I have a polynomial ${\frac{{{{({z^2})}^p} \pm {p^p}}}{{{z^2} \pm p}}}$ where $p$ is an odd prime number, and I know it splits into two factors $$ \sum_{i = 0}^{p - 1} a_i z^i \text{ and } \sum_{i = 0}^{p - 1} ( - 1)^i a_i z^i $$
For example, when $p=5$ $$ \begin{eqnarray*} \frac{x^{10}-5^5}{x^2-5} &=& x^8+5x^6+25x^4+125x^2+625\\ &=& (x^4 + 5x^3+15x^2+25x+25)(x^4-5x^3+15x^2-25x+25) \end{eqnarray*} $$ Does anyone know a nice method for determining these two factoring polynomials?
On
Here is a follow-up from my comment, but unfortunately it does not work. Since it is too long for a comment, I leave it here as an answer.
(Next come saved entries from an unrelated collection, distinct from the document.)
/-!
# [Balaban1989LargeFieldI] §1 — χ-GENERIC RE-ISSUE (WORK ORDER RC-1 «RE-CENTRE THE RECORD», director-ym №462 (B) ∕ №467 (D)) of the STAGE-13-KEYED
# declarations of `B15Claim189PinsOfHistory`: the (1.100) pin `ResidW.pinRPrime₁₃Chi λ θ χ`, the (1.89) letters of record `D189OfRecord₁₃Chi θ χ`, print's number
# `N₀` of record `N0OfRecord₁₃Chi θ χ`, and the Record-13 instances of the history-generic window ∕ unit-test theorems — all in the β-slot `χ`

CITATION HEADER.  [IV] = [Balaban1989LargeFieldI] (Commun. Math. Phys. **122** (1989) 175–202): (0.2)–(0.6) p.176, p.177 (the memory `N`), (1.2) p.178, (1.10) p.179, p.181,
(1.80) p.195, (1.82) p.196, (1.89) p.198, pp.199–200 (print's two conditions and `N₀`), (1.100)–(1.102) p.201; [III] = [Balaban1988Convergent] (CMP **119**): (2.1) p.254,
(2.4)–(2.8) pp.255–256, (2.18) p.257, (3.25) p.270; [I] = [Balaban1987RG1] (CMP **109**): (0.17)–(0.20) pp.255–256 (the generated history), §1 p.264 (β), (2.9) p.266 (the
fluctuation cut-off — the CENTRE re-pointed by RC-1); [B16] = [Balaban1989LargeFieldII] (CMP **122**) Thm 1 p.355.

WHY (cell `pub-ymgap`, seat `pub-ymgap-dag-n12-d` g36, N12 [B15] s2; count-neutral helper of K1ᴬ `stmt-QuantumFields-27239`; dag-lead g40 WORDS 584 GO).  The parent module
(this seat's g6) is HISTORY-GENERIC by design: every pin ∕ letter ∕ window theorem is stated along an arbitrary coupling history `g` (`D189OfHist ν P σ g`, `pinD189H`,
`pinD189TH ∕ ZH`, `sitOfHist`, `claim189_sitOfHist_of_inInterval`, `displays_tested_at_one_pinD189TH`), and only its Stage-13 INSTANCES read the record's history
`gOfRecord₁₃ θ P` ∕ tower `reprTOfRecord₁₃ θ P` — which read the (2.9) centre through `betaOfRecord₁₃ → chiβOfRecord₁₃` (kernel σ-closure `N12-SIGMA-CLOSURE-Ax.g36.md`,
evidence #2 on 27239: `N0OfRecord₁₃`, `ResidW.pinRPrime₁₃` are 2 of the 4 definitions through which the centre enters N12's road).  THIS FILE re-issues exactly those
instances VERBATIM over [Ax-3b]'s χ-generic carriers (`Node00/Record13Chi`: `gOfRecord₁₃Chi θ χ`, `reprTOfRecord₁₃Chi θ χ`, `betaOfRecord₁₃Chi θ χ`, `Provisos₁₃Chi`,
`datumOfRecord₁₃Chi`) and this seat's `WOfRecord₁₃Chi` (`Node00/Record13CarriersWChi`), σ = (`gOfRecord₁₃ F N θ ↦ gOfRecord₁₃Chi F N θ χ`, `reprTOfRecord₁₃ ↦ reprTOfRecord₁₃Chi`,
`betaOfRecord₁₃ ↦ betaOfRecord₁₃Chi`, `WOfRecord₁₃ ↦ WOfRecord₁₃Chi`, `Provisos₁₃ ↦ Provisos₁₃Chi`, `datumOfRecord₁₃ ↦ datumOfRecord₁₃Chi`; names `X ↦ XChi`, theorems
`↦ …_chi`), in the parent's namespace.  At `χ := chiβOfRecord₁₃ θ` every declaration IS the parent's (receipts §R, `rfl`); at `χ := chiβOfRecord₁₃Ax θ` it is what the
re-centred record's N12 road reads.  NOTHING of record edited (body-freeze №460 (2)); the history-generic theorems are CONSUMED BY NAME, not copied.

WHAT IS DEFINED ∕ PROVED (kernel bookkeeping, 0 sorry): §1 `ResidW.pinRPrime₁₃Chi` (def) + faces (`rfl`), `WOfRecord₁₃Chi_pinRPrime₁₃Chi` (`rfl`), `rPrime1100_pinRPrime₁₃Chi_D1100`
(module 1's `rPrime1100_rPrimeDataOfSel`), `exists_residW_pinRPrime₁₃Chi`; §2 `D189OfRecord₁₃Chi` (def) + `rfl` faces, the pins' commutation with §1 (`rfl`); §3 `N0OfRecord₁₃Chi`
(def) + `rfl`; §4 `claim189_sitOfHist₁₃_N0_of_inInterval_chi` (the parent's §7 along `gOfRecord₁₃Chi θ χ P = genSeq (betaOfRecord₁₃Chi θ χ) g₀`); §5 `flow_datumOfRecord₁₃_chi` (`rfl`),
`flow_eq_genFlow_of_C_eq₁₃_chi`, `displays_tested_at_one_pinD189TH₁₃_of_admissible_chi`; §R the three receipts at `χ := chiβOfRecord₁₃ θ` (`rfl`); §A the shipped Ax instances `ResidW.pinRPrime₁₃Ax`, `D189OfRecord₁₃Ax`, `N0OfRecord₁₃Ax` (same arity as the bare names, node00-def-Y's design rule) + `rfl` unfolding.
HONEST FRAMING: definitions over a parameter + `rfl` dictionary + the parent's history-generic theorems instantiated; NO estimate; nothing of Bałaban's analysis asserted,
ported or discharged; N12 NOT discharged; K0ᴬ ∕ K1ᴬ ∕ K3ᴬ OPEN; counts unmoved; one finite 𝕋⁴ programme at fixed `ε = L^{-K}` — NOT continuum ∕ ℝ⁴ ∕ OS; NOT the Yang–Mills
mass gap (Clay).  No `sorry`, no `axiom`, no `instance`, no `notation`.
-/

noncomputable section

open scoped BigOperators
open MeasureTheory

namespace Literature.MathematicalPhysics.QuantumFieldTheory.Balaban1983to89

namespace B15Claim189PinsOfHistory

open DagBinding T4Continuum Node00
open B15 (Prop1Printed Ineq180)
open B15.BasicStep (Claim189 RopReal)
open B15.PrelimIntegrations (Ineq191 Ineq195)
open B15Chi124DetSets (E124)
open B15DeterminingSets (MSField)
open B15Sect1Statements (rPrime1100)
open B15Claim189Assembly (Setting189 new189 chiPP dom half)
open B15Claim189PrintedConditions (omegaOfChain)
open B15Claim189N0OfRecord (N0OfSeq)
open B15Claim189FlowAtRecord (betaAlongHistory_le_of_betaUpperH)
open B15RPrime1100OfRep (rPrimeDataOfSel rPrime1100_rPrimeDataOfSel)
open B15LeafKnitRepr (WOfRepr)
open B14DomainGeom (Pt)
open B8Eq17ClassAkV1 (plaqsOf)
open GaugeGroup (dist1)
open GaugeField (plaqHol)
open FlowStep (HBeta prefixOf BetaUpperH)
open FlowStepRuns (genSeq genFlow)
open B14FlowStep (SmallnessFor)

variable {F : T4Family} {N : ℕ} [NeZero N]

/-! ## §1. The (1.100) pin at Record 13, χ-generic -/

section RPrime13Chi

/-- **THE (1.100)-PINNED RESIDUAL LAYER AT RECORD 13, χ-GENERIC**: `λ` with its (1.100) data REPLACED, per run, by module 1's (1.100)-reading `rPrimeDataOfSel` of the 𝐑-step of
the χ-generic pre-𝐑 tower `reprTOfRecord₁₃Chi θ χ P (kSel P)` with the selector of record at level `kSel P + 1` along the χ-generic history `gOfRecord₁₃Chi θ χ P` and the
fibre bonds there (exactly what `WOfRecord₁₃Chi` reads) — the verbatim body of `ResidW.pinRPrime₁₃` in the β-slot `χ`.  Data, no law.
[cite: Balaban1989LargeFieldI, (1.100) p.201, (0.3) p.176; Balaban1988Convergent, (3.25) p.270; Balaban1987RG1, (2.9) p.266] -/
def _root_.Literature.MathematicalPhysics.QuantumFieldTheory.Balaban1983to89.Node00.ResidW.pinRPrime₁₃Chi (lam : ResidW F N) (θ : Stage13Params F N) (χ : ChiSlot F N) :
    ResidW F N :=
  { lam with
    D1100 := fun P => rPrimeDataOfSel (reprTOfRecord₁₃Chi F N θ χ P (lam.kSel P)) (θ.ppSel P (gOfRecord₁₃Chi F N θ χ P) (lam.kSel P + 1))
      (fibOfSeq F θ.ν θ.τ9 P (gOfRecord₁₃Chi F N θ χ P) (lam.kSel P + 1)) }

variable (θ : Stage13Params F N) (χ : ChiSlot F N) (lam : ResidW F N)

/-- The pin keeps the step selector (`rfl`). [cite: Balaban1989LargeFieldI, (0.2) p.176 (bookkeeping)] -/
theorem pinRPrime₁₃Chi_kSel : (lam.pinRPrime₁₃Chi θ χ).kSel = lam.kSel := rfl

/-- The pin keeps the Proposition-1 carrier (`rfl`). [cite: Balaban1989LargeFieldI, Prop. 1 p.194 (bookkeeping)] -/
theorem pinRPrime₁₃Chi_LF : (lam.pinRPrime₁₃Chi θ χ).LF = lam.LF := rfl

/-- The pin keeps the (1.89) letters (`rfl`). [cite: Balaban1989LargeFieldI, (1.89) p.198 (bookkeeping)] -/
theorem pinRPrime₁₃Chi_D189 : (lam.pinRPrime₁₃Chi θ χ).D189 = lam.D189 := rfl

/-- **The pinned (1.100) data at run `P`, χ-generic** (`rfl`) — the displayed pin equation `hpin` of N12's leaf constructors at the layer `λ.pinRPrime₁₃Chi θ χ`.
[cite: Balaban1989LargeFieldI, (1.100) p.201 (bookkeeping)] -/
theorem pinRPrime₁₃Chi_D1100 (P : B12.RunParams) :
    (lam.pinRPrime₁₃Chi θ χ).D1100 P = rPrimeDataOfSel (reprTOfRecord₁₃Chi F N θ χ P (lam.kSel P)) (θ.ppSel P (gOfRecord₁₃Chi F N θ χ P) (lam.kSel P + 1))
      (fibOfSeq F θ.ν θ.τ9 P (gOfRecord₁₃Chi F N θ χ P) (lam.kSel P + 1)) := rfl

/-- Pinning twice is pinning once (`rfl`). [cite: Balaban1989LargeFieldI, (1.100) p.201 (bookkeeping)] -/
theorem pinRPrime₁₃Chi_pinRPrime₁₃Chi : (lam.pinRPrime₁₃Chi θ χ).pinRPrime₁₃Chi θ χ = lam.pinRPrime₁₃Chi θ χ := rfl

/-- **THE χ-GENERIC [IV] BUNDLE AT THE PINNED LAYER** (`rfl`): `WOfRepr` of the χ-generic tower with the (1.100) data THE 𝐑-STEP'S OWN READING (the shape module 1's
`b15Leaf_WOfRepr_rPrimeDataOfSel_of_mass` and N12's integrable-form knit consume). [cite: Balaban1989LargeFieldI, (0.2) p.176, (1.100) p.201 (bookkeeping)] -/
theorem WOfRecord₁₃Chi_pinRPrime₁₃Chi (P : B12.RunParams) :
    WOfRecord₁₃Chi F N θ χ (lam.pinRPrime₁₃Chi θ χ) P =
      WOfRepr (reprTOfRecord₁₃Chi F N θ χ P (lam.kSel P)) (θ.ppSel P (gOfRecord₁₃Chi F N θ χ P) (lam.kSel P + 1))
        (fibOfSeq F θ.ν θ.τ9 P (gOfRecord₁₃Chi F N θ χ P) (lam.kSel P + 1)) (lam.LF P) (lam.D189 P)
        (rPrimeDataOfSel (reprTOfRecord₁₃Chi F N θ χ P (lam.kSel P)) (θ.ppSel P (gOfRecord₁₃Chi F N θ χ P) (lam.kSel P + 1))
          (fibOfSeq F θ.ν θ.τ9 P (gOfRecord₁₃Chi F N θ χ P) (lam.kSel P + 1))) := rfl

/-- **`h1100` AT THE χ-GENERIC RECORD IS A THEOREM**: 𝐑′ (1.100) of the pinned data IS the 𝐑-step (0.3) of the χ-generic pre-𝐑 tower (module 1's `rPrime1100_rPrimeDataOfSel`).
[cite: Balaban1989LargeFieldI, (1.100) p.201, (0.3) p.176] -/
theorem rPrime1100_pinRPrime₁₃Chi_D1100 (P : B12.RunParams) :
    rPrime1100 ((lam.pinRPrime₁₃Chi θ χ).D1100 P) =
      RopReal (rterm (reprTOfRecord₁₃Chi F N θ χ P (lam.kSel P))) (θ.ppSel P (gOfRecord₁₃Chi F N θ χ P) (lam.kSel P + 1))
        (fibOfSeq F θ.ν θ.τ9 P (gOfRecord₁₃Chi F N θ χ P) (lam.kSel P + 1)) :=
  rPrime1100_rPrimeDataOfSel _ _ _

variable (F N) in
/-- **A2 — χ-generic (1.100)-pinned layers EXIST** for every parameter and every β-slot. [cite: Balaban1989LargeFieldI, (1.100) p.201 (bookkeeping witness)] -/
theorem exists_residW_pinRPrime₁₃Chi (θ : Stage13Params F N) (χ : ChiSlot F N) : ∃ lam : ResidW F N, lam.pinRPrime₁₃Chi θ χ = lam :=
  let ⟨lam₀⟩ := nonempty_residW F N
  ⟨lam₀.pinRPrime₁₃Chi θ χ, rfl⟩

end RPrime13Chi

/-! ## §2. The (1.89) letters of Record 13, χ-generic; the token pins' commutation with §1 -/

section LettersChi

/-- **THE (1.89) LETTERS OF RECORD 13, χ-GENERIC** at `(θ, χ, P, σ)`: the letters along the χ-generic history `gOfRecord₁₃Chi θ χ P` — the verbatim body of `D189OfRecord₁₃`
in the β-slot `χ`. [cite: Balaban1989LargeFieldI, (1.89) p.198; Balaban1987RG1, (0.17)–(0.20) pp.255–256, (2.9) p.266 (objects of record)] -/
def D189OfRecord₁₃Chi (θ : Stage13Params F N) (χ : ChiSlot F N) (P : B12.RunParams) (σ : Sit189 F N P.K) :
    Setting189 (F.P P.K) (SU N) (MSField (F.P P.K) (SU N) × ((j : ℕ) → VecField (F.P P.K) j σ.𝔤)) (Pt (F.P P.K).d) :=
  D189OfHist θ.ν P σ (gOfRecord₁₃Chi F N θ χ P)

/-- Unfolding (`rfl`). [cite: Balaban1989LargeFieldI, (1.89) p.198 (bookkeeping)] -/
theorem D189OfRecord₁₃Chi_eq (θ : Stage13Params F N) (χ : ChiSlot F N) (P : B12.RunParams) (σ : Sit189 F N P.K) :
    D189OfRecord₁₃Chi θ χ P σ = D189OfHist θ.ν P σ (gOfRecord₁₃Chi F N θ χ P) := rfl

variable (lam : ResidW F N) (ν : Stage7Numerics) (g : B12.RunParams → ℕ → ℝ) (σ : ∀ P : B12.RunParams, Sit189 F N P.K)

/-- The D189 pin by the tokens commutes with §1's χ-generic (1.100) pin (`rfl`: disjoint fields). [cite: Balaban1989LargeFieldI, (1.89) p.198, (1.100) p.201 (bookkeeping)] -/
theorem pinD189H_pinRPrime₁₃Chi_comm (θ : Stage13Params F N) (χ : ChiSlot F N) :
    (lam.pinD189H ν g σ).pinRPrime₁₃Chi θ χ = (lam.pinRPrime₁₃Chi θ χ).pinD189H ν g σ := rfl

/-- At the χ-generic Record 13 (`g := gOfRecord₁₃Chi θ χ`) the pinned letters ARE `D189OfRecord₁₃Chi` (`rfl`). [cite: Balaban1989LargeFieldI, (1.89) p.198 (bookkeeping)] -/
theorem pinD189H_D189_record₁₃_chi (θ : Stage13Params F N) (χ : ChiSlot F N) (P : B12.RunParams) :
    (lam.pinD189H θ.ν (gOfRecord₁₃Chi F N θ χ) σ).D189 P = D189OfRecord₁₃Chi θ χ P (σ P) := rfl

variable (A₁ : ℝ) (M : ℕ) (gT : B12.RunParams → ℕ → ℝ) (σT : ∀ P : B12.RunParams, Sit189 F N P.K)
  (sT : ∀ P : B12.RunParams, SeqOfRecord F ν M (gT P) P.K (lam.kSel P + 1)) (NmT N₀T : B12.RunParams → ℕ)
  (enl : ∀ P : B12.RunParams, ℕ → ℕ → Set (Site (F.P P.K) 0) → Set (Site (F.P P.K) 0)) (p₁ : ℕ)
Set $z=\lambda x$, where $\lambda= \sqrt{p}$ for convenience. Then your polynomials are $p^{p-1}\dfrac{(x^2)^p\pm1}{x^2\pm1}$.
Now $(x^2)^p-1=x^{2p}-1=\Phi_{2p}(x)\Phi_p(x)\Phi_2(x)\Phi_1(x)=\Phi_p(-x)\Phi_p(x)(x^2-1)$, where $\Phi_n$ is the $n$-th cyclotomic polynomial.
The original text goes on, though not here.